▸ **What you need to do**
Set out exactly, line by line, the stretch of data below that begins at the line containing "κ * ‖curl (drift (gI" and ends at the line containing "theorem stub_falseWithoutFiniteEnergy : ¬", with both ends kept.

※ ※ ※

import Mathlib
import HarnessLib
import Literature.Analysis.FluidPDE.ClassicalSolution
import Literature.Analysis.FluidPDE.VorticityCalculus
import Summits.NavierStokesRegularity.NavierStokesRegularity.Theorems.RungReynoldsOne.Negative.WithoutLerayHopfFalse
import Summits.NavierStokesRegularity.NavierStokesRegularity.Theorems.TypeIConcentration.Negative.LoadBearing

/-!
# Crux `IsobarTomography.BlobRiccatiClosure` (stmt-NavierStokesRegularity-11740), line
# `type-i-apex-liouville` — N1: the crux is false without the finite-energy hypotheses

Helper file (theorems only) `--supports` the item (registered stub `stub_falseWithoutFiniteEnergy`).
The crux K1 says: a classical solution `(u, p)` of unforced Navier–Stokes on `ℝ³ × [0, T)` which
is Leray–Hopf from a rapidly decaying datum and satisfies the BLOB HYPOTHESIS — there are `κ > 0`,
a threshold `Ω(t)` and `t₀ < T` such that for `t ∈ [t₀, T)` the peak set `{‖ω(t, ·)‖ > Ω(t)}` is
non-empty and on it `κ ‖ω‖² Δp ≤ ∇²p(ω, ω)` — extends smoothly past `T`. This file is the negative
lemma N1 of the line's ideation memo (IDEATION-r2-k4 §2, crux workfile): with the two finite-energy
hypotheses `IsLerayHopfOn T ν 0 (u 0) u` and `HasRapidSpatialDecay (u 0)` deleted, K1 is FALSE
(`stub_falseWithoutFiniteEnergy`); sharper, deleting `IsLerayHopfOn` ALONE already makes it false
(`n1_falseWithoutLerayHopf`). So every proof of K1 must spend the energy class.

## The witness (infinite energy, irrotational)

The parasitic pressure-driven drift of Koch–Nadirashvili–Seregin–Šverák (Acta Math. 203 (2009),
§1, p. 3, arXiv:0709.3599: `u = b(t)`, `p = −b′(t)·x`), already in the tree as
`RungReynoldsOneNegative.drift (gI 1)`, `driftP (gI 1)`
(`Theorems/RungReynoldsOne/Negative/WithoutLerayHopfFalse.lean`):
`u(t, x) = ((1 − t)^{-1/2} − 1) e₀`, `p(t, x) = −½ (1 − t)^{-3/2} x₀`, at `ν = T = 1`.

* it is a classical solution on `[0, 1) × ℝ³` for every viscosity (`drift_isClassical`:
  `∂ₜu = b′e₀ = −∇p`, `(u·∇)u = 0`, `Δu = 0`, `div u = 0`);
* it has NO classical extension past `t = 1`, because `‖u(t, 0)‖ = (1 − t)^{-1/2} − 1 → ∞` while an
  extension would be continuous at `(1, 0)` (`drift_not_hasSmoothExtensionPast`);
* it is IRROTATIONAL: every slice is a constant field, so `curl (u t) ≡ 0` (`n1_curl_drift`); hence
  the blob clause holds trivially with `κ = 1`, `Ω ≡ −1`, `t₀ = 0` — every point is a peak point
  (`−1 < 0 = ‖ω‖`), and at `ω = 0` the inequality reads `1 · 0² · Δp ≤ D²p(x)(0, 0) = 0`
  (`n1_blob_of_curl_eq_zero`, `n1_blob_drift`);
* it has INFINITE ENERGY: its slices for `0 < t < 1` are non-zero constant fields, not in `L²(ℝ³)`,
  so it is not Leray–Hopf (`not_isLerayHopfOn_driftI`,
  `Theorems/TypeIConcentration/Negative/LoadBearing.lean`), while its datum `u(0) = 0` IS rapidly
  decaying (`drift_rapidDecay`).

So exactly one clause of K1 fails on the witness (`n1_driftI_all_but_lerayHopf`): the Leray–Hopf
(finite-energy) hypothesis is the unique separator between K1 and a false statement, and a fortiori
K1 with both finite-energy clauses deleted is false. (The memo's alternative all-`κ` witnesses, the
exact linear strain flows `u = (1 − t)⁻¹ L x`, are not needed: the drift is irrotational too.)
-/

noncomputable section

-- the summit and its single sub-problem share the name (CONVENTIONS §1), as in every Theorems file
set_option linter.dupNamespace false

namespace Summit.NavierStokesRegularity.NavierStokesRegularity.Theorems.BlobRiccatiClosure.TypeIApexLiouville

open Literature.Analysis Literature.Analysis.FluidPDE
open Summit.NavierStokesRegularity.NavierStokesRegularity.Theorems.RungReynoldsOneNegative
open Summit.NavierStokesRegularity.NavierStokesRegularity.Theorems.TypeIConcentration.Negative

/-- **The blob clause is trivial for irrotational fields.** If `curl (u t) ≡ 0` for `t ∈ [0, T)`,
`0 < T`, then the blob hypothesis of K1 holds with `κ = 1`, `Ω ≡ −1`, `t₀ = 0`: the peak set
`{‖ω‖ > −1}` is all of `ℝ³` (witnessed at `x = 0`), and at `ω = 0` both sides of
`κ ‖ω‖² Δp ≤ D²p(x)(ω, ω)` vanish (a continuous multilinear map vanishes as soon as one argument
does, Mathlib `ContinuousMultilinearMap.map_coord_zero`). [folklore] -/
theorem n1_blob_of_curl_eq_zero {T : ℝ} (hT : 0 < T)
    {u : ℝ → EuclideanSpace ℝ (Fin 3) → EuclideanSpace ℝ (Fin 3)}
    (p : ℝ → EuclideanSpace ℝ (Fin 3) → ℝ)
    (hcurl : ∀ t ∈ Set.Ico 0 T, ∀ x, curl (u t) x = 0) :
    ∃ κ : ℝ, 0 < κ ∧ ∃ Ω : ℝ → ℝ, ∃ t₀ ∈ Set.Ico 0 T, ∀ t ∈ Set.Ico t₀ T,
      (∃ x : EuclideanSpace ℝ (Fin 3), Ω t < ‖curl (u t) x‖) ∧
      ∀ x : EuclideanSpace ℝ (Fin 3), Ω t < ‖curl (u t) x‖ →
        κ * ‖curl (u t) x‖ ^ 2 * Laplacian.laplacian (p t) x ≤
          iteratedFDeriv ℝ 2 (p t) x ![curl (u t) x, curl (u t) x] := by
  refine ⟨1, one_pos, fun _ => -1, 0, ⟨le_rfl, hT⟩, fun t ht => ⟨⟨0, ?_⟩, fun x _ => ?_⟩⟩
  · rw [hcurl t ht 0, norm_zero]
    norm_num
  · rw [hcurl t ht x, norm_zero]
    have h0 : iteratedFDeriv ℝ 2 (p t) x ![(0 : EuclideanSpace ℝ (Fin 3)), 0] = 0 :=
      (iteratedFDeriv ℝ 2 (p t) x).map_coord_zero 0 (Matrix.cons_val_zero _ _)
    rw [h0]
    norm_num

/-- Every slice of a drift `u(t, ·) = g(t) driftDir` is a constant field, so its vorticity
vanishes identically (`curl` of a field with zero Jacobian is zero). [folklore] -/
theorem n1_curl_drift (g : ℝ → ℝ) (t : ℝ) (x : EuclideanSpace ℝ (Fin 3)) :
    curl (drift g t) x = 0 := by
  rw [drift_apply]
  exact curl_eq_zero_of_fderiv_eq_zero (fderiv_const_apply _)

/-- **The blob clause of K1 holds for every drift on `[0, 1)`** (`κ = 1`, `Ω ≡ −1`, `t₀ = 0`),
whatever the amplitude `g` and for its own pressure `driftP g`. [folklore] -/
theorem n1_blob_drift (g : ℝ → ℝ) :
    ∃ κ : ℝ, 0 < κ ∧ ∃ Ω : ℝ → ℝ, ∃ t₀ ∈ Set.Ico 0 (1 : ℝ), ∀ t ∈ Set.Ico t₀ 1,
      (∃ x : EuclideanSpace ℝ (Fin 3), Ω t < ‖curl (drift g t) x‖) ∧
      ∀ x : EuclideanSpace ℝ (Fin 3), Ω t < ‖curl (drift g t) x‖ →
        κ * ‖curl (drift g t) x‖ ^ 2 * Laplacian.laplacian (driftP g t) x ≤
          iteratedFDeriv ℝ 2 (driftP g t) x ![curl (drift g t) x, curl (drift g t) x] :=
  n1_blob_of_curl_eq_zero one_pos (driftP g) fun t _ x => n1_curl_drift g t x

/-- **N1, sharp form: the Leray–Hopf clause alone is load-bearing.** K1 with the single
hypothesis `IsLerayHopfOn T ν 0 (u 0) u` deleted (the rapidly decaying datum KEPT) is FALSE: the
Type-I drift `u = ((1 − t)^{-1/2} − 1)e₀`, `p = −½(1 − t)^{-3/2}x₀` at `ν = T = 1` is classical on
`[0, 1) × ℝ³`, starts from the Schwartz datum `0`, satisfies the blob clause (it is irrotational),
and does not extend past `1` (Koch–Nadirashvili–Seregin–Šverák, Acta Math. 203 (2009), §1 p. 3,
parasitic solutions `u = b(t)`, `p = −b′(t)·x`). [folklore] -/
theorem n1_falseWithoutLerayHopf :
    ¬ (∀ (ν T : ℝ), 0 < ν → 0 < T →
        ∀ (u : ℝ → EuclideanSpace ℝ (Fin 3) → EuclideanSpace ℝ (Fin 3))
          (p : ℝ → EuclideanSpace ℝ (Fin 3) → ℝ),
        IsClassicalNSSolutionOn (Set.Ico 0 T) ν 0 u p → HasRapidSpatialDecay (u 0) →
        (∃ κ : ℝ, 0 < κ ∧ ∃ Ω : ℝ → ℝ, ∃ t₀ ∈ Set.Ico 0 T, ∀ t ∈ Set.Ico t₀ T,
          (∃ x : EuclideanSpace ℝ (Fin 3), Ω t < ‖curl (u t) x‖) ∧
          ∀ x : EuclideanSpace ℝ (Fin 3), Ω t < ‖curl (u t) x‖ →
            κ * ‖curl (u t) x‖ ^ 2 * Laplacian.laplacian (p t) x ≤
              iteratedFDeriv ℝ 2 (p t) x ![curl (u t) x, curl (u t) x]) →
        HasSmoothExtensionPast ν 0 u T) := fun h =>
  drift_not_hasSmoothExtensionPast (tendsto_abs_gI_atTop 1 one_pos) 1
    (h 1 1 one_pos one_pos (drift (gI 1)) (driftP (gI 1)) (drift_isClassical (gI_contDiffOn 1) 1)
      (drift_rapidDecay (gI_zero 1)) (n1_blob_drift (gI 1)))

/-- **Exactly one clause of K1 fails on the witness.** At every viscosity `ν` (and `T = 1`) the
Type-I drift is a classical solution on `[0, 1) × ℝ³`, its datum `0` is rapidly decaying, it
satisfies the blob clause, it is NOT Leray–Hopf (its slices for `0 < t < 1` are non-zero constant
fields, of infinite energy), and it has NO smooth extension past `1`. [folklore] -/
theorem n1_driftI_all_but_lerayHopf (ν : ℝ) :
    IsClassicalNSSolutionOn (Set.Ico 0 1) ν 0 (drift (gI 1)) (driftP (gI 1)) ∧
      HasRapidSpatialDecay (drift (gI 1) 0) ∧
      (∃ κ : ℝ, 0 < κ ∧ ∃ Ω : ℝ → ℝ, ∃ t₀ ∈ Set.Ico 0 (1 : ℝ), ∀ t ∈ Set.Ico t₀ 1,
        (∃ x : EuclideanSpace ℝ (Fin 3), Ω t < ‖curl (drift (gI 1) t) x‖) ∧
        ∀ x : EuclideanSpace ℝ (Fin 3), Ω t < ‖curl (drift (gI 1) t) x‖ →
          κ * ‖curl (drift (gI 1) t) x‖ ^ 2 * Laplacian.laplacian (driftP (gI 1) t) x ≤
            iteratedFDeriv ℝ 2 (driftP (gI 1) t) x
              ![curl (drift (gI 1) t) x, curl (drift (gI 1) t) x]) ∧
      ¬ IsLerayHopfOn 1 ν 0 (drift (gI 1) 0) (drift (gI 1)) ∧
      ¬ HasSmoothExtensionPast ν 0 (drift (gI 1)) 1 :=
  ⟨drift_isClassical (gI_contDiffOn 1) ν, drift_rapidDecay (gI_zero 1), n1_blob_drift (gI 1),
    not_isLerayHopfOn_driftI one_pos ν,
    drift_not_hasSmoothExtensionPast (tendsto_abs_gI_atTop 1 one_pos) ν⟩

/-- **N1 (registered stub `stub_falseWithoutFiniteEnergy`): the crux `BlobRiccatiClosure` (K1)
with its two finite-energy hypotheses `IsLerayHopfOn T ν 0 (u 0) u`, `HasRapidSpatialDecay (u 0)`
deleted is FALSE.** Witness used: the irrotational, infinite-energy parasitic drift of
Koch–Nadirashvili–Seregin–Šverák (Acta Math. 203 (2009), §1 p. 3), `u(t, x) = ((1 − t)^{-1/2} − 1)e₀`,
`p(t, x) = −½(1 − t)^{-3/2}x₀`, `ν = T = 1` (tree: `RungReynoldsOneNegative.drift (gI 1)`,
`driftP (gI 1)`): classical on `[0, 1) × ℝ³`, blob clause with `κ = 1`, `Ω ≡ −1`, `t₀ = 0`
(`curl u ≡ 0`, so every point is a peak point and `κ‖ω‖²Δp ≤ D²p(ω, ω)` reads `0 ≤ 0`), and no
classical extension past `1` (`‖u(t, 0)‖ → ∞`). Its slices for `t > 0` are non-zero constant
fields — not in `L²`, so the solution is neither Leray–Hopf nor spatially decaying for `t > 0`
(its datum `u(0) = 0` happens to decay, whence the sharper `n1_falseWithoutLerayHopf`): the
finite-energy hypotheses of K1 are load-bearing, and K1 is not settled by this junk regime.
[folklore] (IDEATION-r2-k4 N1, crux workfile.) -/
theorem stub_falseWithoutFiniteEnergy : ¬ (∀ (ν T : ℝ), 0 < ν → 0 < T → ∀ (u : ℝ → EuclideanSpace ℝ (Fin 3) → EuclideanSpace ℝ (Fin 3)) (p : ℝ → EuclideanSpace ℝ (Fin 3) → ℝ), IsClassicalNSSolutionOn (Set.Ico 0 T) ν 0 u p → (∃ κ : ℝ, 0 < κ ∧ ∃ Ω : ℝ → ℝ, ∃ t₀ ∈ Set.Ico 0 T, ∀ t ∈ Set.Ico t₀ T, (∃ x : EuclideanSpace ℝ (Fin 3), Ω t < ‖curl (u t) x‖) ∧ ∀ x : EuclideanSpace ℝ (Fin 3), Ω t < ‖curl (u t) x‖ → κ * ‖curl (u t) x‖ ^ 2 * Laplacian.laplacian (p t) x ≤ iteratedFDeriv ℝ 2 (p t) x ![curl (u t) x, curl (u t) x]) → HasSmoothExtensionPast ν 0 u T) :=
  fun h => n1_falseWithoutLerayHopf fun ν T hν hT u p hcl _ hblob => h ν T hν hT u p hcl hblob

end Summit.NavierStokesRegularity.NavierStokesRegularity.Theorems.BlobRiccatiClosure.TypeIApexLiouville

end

※ ※ ※

▸ **Solution to this problem**
          κ * ‖curl (drift (gI 1) t) x‖ ^ 2 * Laplacian.laplacian (driftP (gI 1) t) x ≤
            iteratedFDeriv ℝ 2 (driftP (gI 1) t) x
              ![curl (drift (gI 1) t) x, curl (drift (gI 1) t) x]) ∧
      ¬ IsLerayHopfOn 1 ν 0 (drift (gI 1) 0) (drift (gI 1)) ∧
      ¬ HasSmoothExtensionPast ν 0 (drift (gI 1)) 1 :=
  ⟨drift_isClassical (gI_contDiffOn 1) ν, drift_rapidDecay (gI_zero 1), n1_blob_drift (gI 1),
    not_isLerayHopfOn_driftI one_pos ν,
    drift_not_hasSmoothExtensionPast (tendsto_abs_gI_atTop 1 one_pos) ν⟩

/-- **N1 (registered stub `stub_falseWithoutFiniteEnergy`): the crux `BlobRiccatiClosure` (K1)
with its two finite-energy hypotheses `IsLerayHopfOn T ν 0 (u 0) u`, `HasRapidSpatialDecay (u 0)`
deleted is FALSE.** Witness used: the irrotational, infinite-energy parasitic drift of
Koch–Nadirashvili–Seregin–Šverák (Acta Math. 203 (2009), §1 p. 3), `u(t, x) = ((1 − t)^{-1/2} − 1)e₀`,
`p(t, x) = −½(1 − t)^{-3/2}x₀`, `ν = T = 1` (tree: `RungReynoldsOneNegative.drift (gI 1)`,
`driftP (gI 1)`): classical on `[0, 1) × ℝ³`, blob clause with `κ = 1`, `Ω ≡ −1`, `t₀ = 0`
(`curl u ≡ 0`, so every point is a peak point and `κ‖ω‖²Δp ≤ D²p(ω, ω)` reads `0 ≤ 0`), and no
classical extension past `1` (`‖u(t, 0)‖ → ∞`). Its slices for `t > 0` are non-zero constant
fields — not in `L²`, so the solution is neither Leray–Hopf nor spatially decaying for `t > 0`
(its datum `u(0) = 0` happens to decay, whence the sharper `n1_falseWithoutLerayHopf`): the
finite-energy hypotheses of K1 are load-bearing, and K1 is not settled by this junk regime.
[folklore] (IDEATION-r2-k4 N1, crux workfile.) -/
theorem stub_falseWithoutFiniteEnergy : ¬ (∀ (ν T : ℝ), 0 < ν → 0 < T → ∀ (u : ℝ → EuclideanSpace ℝ (Fin 3) → EuclideanSpace ℝ (Fin 3)) (p : ℝ → EuclideanSpace ℝ (Fin 3) → ℝ), IsClassicalNSSolutionOn (Set.Ico 0 T) ν 0 u p → (∃ κ : ℝ, 0 < κ ∧ ∃ Ω : ℝ → ℝ, ∃ t₀ ∈ Set.Ico 0 T, ∀ t ∈ Set.Ico t₀ T, (∃ x : EuclideanSpace ℝ (Fin 3), Ω t < ‖curl (u t) x‖) ∧ ∀ x : EuclideanSpace ℝ (Fin 3), Ω t < ‖curl (u t) x‖ → κ * ‖curl (u t) x‖ ^ 2 * Laplacian.laplacian (p t) x ≤ iteratedFDeriv ℝ 2 (p t) x ![curl (u t) x, curl (u t) x]) → HasSmoothExtensionPast ν 0 u T) :=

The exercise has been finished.